WHAT THE TASK REQUIRES>
All entries given below are to be returned word for word.

Stored items from a collection>
----

import Mathlib
import Literature.NumberTheory.LFunctions.FeketePolynomial

/-!
# `FeketeSOS.FeketeNoSparseSplit` (stmt-ValiantsHypothesis-3997), line `cyclic-valuation-dichotomy` — stub `stub_feketeModPOrder`

In characteristic `p` (odd), the reduction `F̄_p = Σ_{m<p} (m|p) X^m` of the Fekete polynomial vanishes at `X = 1`
to order at least `(p-1)/2`: by Euler's criterion `(m|p) ≡ m^{(p-1)/2}`, so `F̄_p = (X·d/dX)^{(p-1)/2} (Σ_{m<p} X^m)`
and `Σ_{m<p} X^m = (X-1)^{p-1}` in characteristic `p`; each application of `X·d/dX` lowers the `(X-1)`-order by
at most one.  (Equality holds — Mináč–Nguyen–Tân, arXiv:2111.05256 Prop 5.1 — but is not needed by the line.)

Implementation: the Euler operator is the lambda `fun g => X * derivative g`, iterated with `Nat.iterate`;
`fmo_coeff_iterate_XD` computes its coefficients (`coeff n ↦ coeff n * n^j`), `fmo_dvd_iterate_XD` is the
order drop (from Mathlib's `pow_sub_one_dvd_derivative_of_pow_dvd`), `fmo_intCast_legendreSym` is Euler's
criterion transported to `K` along `ZMod.castHom`, `fmo_geom_sum_eq` is `Σ_{m<p} X^m = (X-1)^{p-1}`
(Frobenius + `geom_sum_mul`), and `fmo_map_feketePolynomial_eq` assembles `F̄_p = (X·d/dX)^{p/2} (Σ_{m<p} X^m)`.
The hypothesis `p ≠ 2` of the registered signature is not needed (`p - 1 - p/2 = (p-1)/2` for every `p`).
-/

namespace Summit.ValiantsHypothesis.ValiantsHypothesis.Theorems.FeketeNoSparseSplitCyclic

open Polynomial
open Literature.NumberTheory.LFunctions

-- `Summit.ValiantsHypothesis.ValiantsHypothesis.…` is the tree's mandated single-conjunct layout (Sub = Summit).
set_option linter.dupNamespace false

section Helpers

variable {K : Type*} [Field K]

/-- The Euler operator `X·d/dX` multiplies the `n`-th coefficient by `n`. [folklore] -/
theorem fmo_coeff_X_mul_derivative (f : K[X]) (n : ℕ) :
    (X * derivative f).coeff n = f.coeff n * (n : K) := by
  cases n with
  | zero => rw [mul_coeff_zero, coeff_X_zero, zero_mul, Nat.cast_zero, mul_zero]
  | succ n => rw [coeff_X_mul, coeff_derivative, Nat.cast_succ]

/-- The `j`-th iterate of `X·d/dX` multiplies the `n`-th coefficient by `n^j`. [folklore] -/
theorem fmo_coeff_iterate_XD (f : K[X]) (j n : ℕ) :
    ((fun g : K[X] => X * derivative g)^[j] f).coeff n = f.coeff n * (n : K) ^ j := by
  induction j with
  | zero => rw [Function.iterate_zero_apply, pow_zero, mul_one]
  | succ j ih =>
    rw [Function.iterate_succ_apply']
    show (X * derivative ((fun g : K[X] => X * derivative g)^[j] f)).coeff n = _
    rw [fmo_coeff_X_mul_derivative, ih, pow_succ, mul_assoc]

/-- **Order drop**: `j` applications of `X·d/dX` lower the `(X - c)`-adic order of `(X - c)^N` by at
most `j`. [folklore] -/
theorem fmo_dvd_iterate_XD (c : K) (N j : ℕ) :
    (X - C c) ^ (N - j) ∣ (fun g : K[X] => X * derivative g)^[j] ((X - C c) ^ N) := by
  induction j with
  | zero => rw [Nat.sub_zero, Function.iterate_zero_apply]
  | succ j ih =>
    rw [Function.iterate_succ_apply', Nat.sub_add_eq]
    exact dvd_mul_of_dvd_right (pow_sub_one_dvd_derivative_of_pow_dvd ih) X

/-- **Euler's criterion in `K`**: `((n|p) : K) = n ^ (p/2)` in a field of characteristic `p`
(Mathlib's `legendreSym.eq_pow` transported along `ZMod p →+* K`). [folklore] -/
theorem fmo_intCast_legendreSym (p : ℕ) [Fact p.Prime] [CharP K p] (n : ℕ) :
    ((legendreSym p n : ℤ) : K) = (n : K) ^ (p / 2) := by
  rw [← map_intCast (ZMod.castHom (dvd_refl p) K) (legendreSym p n), legendreSym.eq_pow, map_pow,
    Int.cast_natCast, map_natCast]

/-- **`Σ_{m<p} X^m = (X - 1)^{p-1}`** in characteristic `p` (Frobenius `(X-1)^p = X^p - 1` and the
telescoping `(Σ_{m<p} X^m)(X-1) = X^p - 1`). [folklore] -/
theorem fmo_geom_sum_eq (p : ℕ) [Fact p.Prime] [CharP K p] :
    (∑ m ∈ Finset.range p, (X : K[X]) ^ m) = (X - C 1) ^ (p - 1) := by
  have hp : p.Prime := Fact.out
  have hfrob : (X - C (1 : K)) ^ p = X ^ p - 1 := by
    rw [sub_pow_char, ← C_pow, one_pow, C_1]
  apply mul_right_cancel₀ (X_sub_C_ne_zero (1 : K))
  rw [← pow_succ, Nat.sub_add_cancel hp.one_le, hfrob, C_1, geom_sum_mul]

/-- The reduction of `f_p` to characteristic `p` is non-zero (its coefficient of `X` is `(1|p) = 1`).
[folklore] -/
theorem fmo_map_feketePolynomial_ne_zero (p : ℕ) [Fact p.Prime] :
    (feketePolynomial p).map (Int.castRingHom K) ≠ 0 := fun h => by
  have h1 : ((feketePolynomial p).map (Int.castRingHom K)).coeff 1 = 0 := by rw [h, coeff_zero]
  rw [coeff_map, coeff_feketePolynomial_of_lt p (Fact.out : p.Prime).one_lt, Nat.cast_one,
    legendreSym.at_one, map_one] at h1
  exact one_ne_zero h1

/-- **`F̄_p = (X·d/dX)^{p/2} (Σ_{m<p} X^m)`** in characteristic `p`, by Euler's criterion coefficientwise.
[folklore] -/
theorem fmo_map_feketePolynomial_eq (p : ℕ) [Fact p.Prime] [CharP K p] :
    (feketePolynomial p).map (Int.castRingHom K)
      = (fun g : K[X] => X * derivative g)^[p / 2] (∑ m ∈ Finset.range p, (X : K[X]) ^ m) := by
  ext n
  rw [fmo_coeff_iterate_XD, coeff_map, coeff_feketePolynomial, finsetSum_coeff]
  simp only [coeff_X_pow, Finset.sum_ite_eq, Finset.mem_range]
  split_ifs
  · rw [eq_intCast, fmo_intCast_legendreSym, one_mul]
  · rw [map_zero, zero_mul]

end Helpers

/-- **The order of `F̄_p` at `1` is at least `(p-1)/2`** in every field of characteristic `p` (`p` odd).
[folklore] -/
theorem stub_feketeModPOrder :
    ∀ (K : Type) [Field K] (p : ℕ) [Fact p.Prime] [CharP K p], p ≠ 2 →
      (p - 1) / 2 ≤ rootMultiplicity (1 : K) ((feketePolynomial p).map (Int.castRingHom K)) := by
  intro K _ p _ _ _
  rw [le_rootMultiplicity_iff (fmo_map_feketePolynomial_ne_zero p), fmo_map_feketePolynomial_eq p,
    fmo_geom_sum_eq p]
  have h := fmo_dvd_iterate_XD (1 : K) (p - 1) (p / 2)
  rwa [show p - 1 - p / 2 = (p - 1) / 2 by omega] at h

end Summit.ValiantsHypothesis.ValiantsHypothesis.Theorems.FeketeNoSparseSplitCyclic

----

ANSWER SPACE>
import Mathlib
import Literature.NumberTheory.LFunctions.FeketePolynomial

/-!
# `FeketeSOS.FeketeNoSparseSplit` (stmt-ValiantsHypothesis-3997), line `cyclic-valuation-dichotomy` — stub `stub_feketeModPOrder`

In characteristic `p` (odd), the reduction `F̄_p = Σ_{m<p} (m|p) X^m` of the Fekete polynomial vanishes at `X = 1`
to order at least `(p-1)/2`: by Euler's criterion `(m|p) ≡ m^{(p-1)/2}`, so `F̄_p = (X·d/dX)^{(p-1)/2} (Σ_{m<p} X^m)`
and `Σ_{m<p} X^m = (X-1)^{p-1}` in characteristic `p`; each application of `X·d/dX` lowers the `(X-1)`-order by
at most one.  (Equality holds — Mináč–Nguyen–Tân, arXiv:2111.05256 Prop 5.1 — but is not needed by the line.)

Implementation: the Euler operator is the lambda `fun g => X * derivative g`, iterated with `Nat.iterate`;
`fmo_coeff_iterate_XD` computes its coefficients (`coeff n ↦ coeff n * n^j`), `fmo_dvd_iterate_XD` is the
order drop (from Mathlib's `pow_sub_one_dvd_derivative_of_pow_dvd`), `fmo_intCast_legendreSym` is Euler's
criterion transported to `K` along `ZMod.castHom`, `fmo_geom_sum_eq` is `Σ_{m<p} X^m = (X-1)^{p-1}`
(Frobenius + `geom_sum_mul`), and `fmo_map_feketePolynomial_eq` assembles `F̄_p = (X·d/dX)^{p/2} (Σ_{m<p} X^m)`.
The hypothesis `p ≠ 2` of the registered signature is not needed (`p - 1 - p/2 = (p-1)/2` for every `p`).
-/

namespace Summit.ValiantsHypothesis.ValiantsHypothesis.Theorems.FeketeNoSparseSplitCyclic

open Polynomial
open Literature.NumberTheory.LFunctions

-- `Summit.ValiantsHypothesis.ValiantsHypothesis.…` is the tree's mandated single-conjunct layout (Sub = Summit).
set_option linter.dupNamespace false

section Helpers

variable {K : Type*} [Field K]

/-- The Euler operator `X·d/dX` multiplies the `n`-th coefficient by `n`. [folklore] -/
theorem fmo_coeff_X_mul_derivative (f : K[X]) (n : ℕ) :
    (X * derivative f).coeff n = f.coeff n * (n : K) := by
  cases n with
  | zero => rw [mul_coeff_zero, coeff_X_zero, zero_mul, Nat.cast_zero, mul_zero]
  | succ n => rw [coeff_X_mul, coeff_derivative, Nat.cast_succ]

/-- The `j`-th iterate of `X·d/dX` multiplies the `n`-th coefficient by `n^j`. [folklore] -/
theorem fmo_coeff_iterate_XD (f : K[X]) (j n : ℕ) :
    ((fun g : K[X] => X * derivative g)^[j] f).coeff n = f.coeff n * (n : K) ^ j := by
  induction j with
  | zero => rw [Function.iterate_zero_apply, pow_zero, mul_one]
  | succ j ih =>
    rw [Function.iterate_succ_apply']
    show (X * derivative ((fun g : K[X] => X * derivative g)^[j] f)).coeff n = _
    rw [fmo_coeff_X_mul_derivative, ih, pow_succ, mul_assoc]

/-- **Order drop**: `j` applications of `X·d/dX` lower the `(X - c)`-adic order of `(X - c)^N` by at
most `j`. [folklore] -/
theorem fmo_dvd_iterate_XD (c : K) (N j : ℕ) :
    (X - C c) ^ (N - j) ∣ (fun g : K[X] => X * derivative g)^[j] ((X - C c) ^ N) := by
  induction j with
  | zero => rw [Nat.sub_zero, Function.iterate_zero_apply]
  | succ j ih =>
    rw [Function.iterate_succ_apply', Nat.sub_add_eq]
    exact dvd_mul_of_dvd_right (pow_sub_one_dvd_derivative_of_pow_dvd ih) X

/-- **Euler's criterion in `K`**: `((n|p) : K) = n ^ (p/2)` in a field of characteristic `p`
(Mathlib's `legendreSym.eq_pow` transported along `ZMod p →+* K`). [folklore] -/
theorem fmo_intCast_legendreSym (p : ℕ) [Fact p.Prime] [CharP K p] (n : ℕ) :
    ((legendreSym p n : ℤ) : K) = (n : K) ^ (p / 2) := by
  rw [← map_intCast (ZMod.castHom (dvd_refl p) K) (legendreSym p n), legendreSym.eq_pow, map_pow,
    Int.cast_natCast, map_natCast]

/-- **`Σ_{m<p} X^m = (X - 1)^{p-1}`** in characteristic `p` (Frobenius `(X-1)^p = X^p - 1` and the
telescoping `(Σ_{m<p} X^m)(X-1) = X^p - 1`). [folklore] -/
theorem fmo_geom_sum_eq (p : ℕ) [Fact p.Prime] [CharP K p] :
    (∑ m ∈ Finset.range p, (X : K[X]) ^ m) = (X - C 1) ^ (p - 1) := by
  have hp : p.Prime := Fact.out
  have hfrob : (X - C (1 : K)) ^ p = X ^ p - 1 := by
    rw [sub_pow_char, ← C_pow, one_pow, C_1]
  apply mul_right_cancel₀ (X_sub_C_ne_zero (1 : K))
  rw [← pow_succ, Nat.sub_add_cancel hp.one_le, hfrob, C_1, geom_sum_mul]

/-- The reduction of `f_p` to characteristic `p` is non-zero (its coefficient of `X` is `(1|p) = 1`).
[folklore] -/
theorem fmo_map_feketePolynomial_ne_zero (p : ℕ) [Fact p.Prime] :
    (feketePolynomial p).map (Int.castRingHom K) ≠ 0 := fun h => by
  have h1 : ((feketePolynomial p).map (Int.castRingHom K)).coeff 1 = 0 := by rw [h, coeff_zero]
  rw [coeff_map, coeff_feketePolynomial_of_lt p (Fact.out : p.Prime).one_lt, Nat.cast_one,
    legendreSym.at_one, map_one] at h1
  exact one_ne_zero h1

/-- **`F̄_p = (X·d/dX)^{p/2} (Σ_{m<p} X^m)`** in characteristic `p`, by Euler's criterion coefficientwise.
[folklore] -/
theorem fmo_map_feketePolynomial_eq (p : ℕ) [Fact p.Prime] [CharP K p] :
    (feketePolynomial p).map (Int.castRingHom K)
      = (fun g : K[X] => X * derivative g)^[p / 2] (∑ m ∈ Finset.range p, (X : K[X]) ^ m) := by
  ext n
  rw [fmo_coeff_iterate_XD, coeff_map, coeff_feketePolynomial, finsetSum_coeff]
  simp only [coeff_X_pow, Finset.sum_ite_eq, Finset.mem_range]
  split_ifs
  · rw [eq_intCast, fmo_intCast_legendreSym, one_mul]
  · rw [map_zero, zero_mul]

end Helpers

/-- **The order of `F̄_p` at `1` is at least `(p-1)/2`** in every field of characteristic `p` (`p` odd).
[folklore] -/
theorem stub_feketeModPOrder :
    ∀ (K : Type) [Field K] (p : ℕ) [Fact p.Prime] [CharP K p], p ≠ 2 →
      (p - 1) / 2 ≤ rootMultiplicity (1 : K) ((feketePolynomial p).map (Int.castRingHom K)) := by
  intro K _ p _ _ _
  rw [le_rootMultiplicity_iff (fmo_map_feketePolynomial_ne_zero p), fmo_map_feketePolynomial_eq p,
    fmo_geom_sum_eq p]
  have h := fmo_dvd_iterate_XD (1 : K) (p - 1) (p / 2)
  rwa [show p - 1 - p / 2 = (p - 1) / 2 by omega] at h

end Summit.ValiantsHypothesis.ValiantsHypothesis.Theorems.FeketeNoSparseSplitCyclic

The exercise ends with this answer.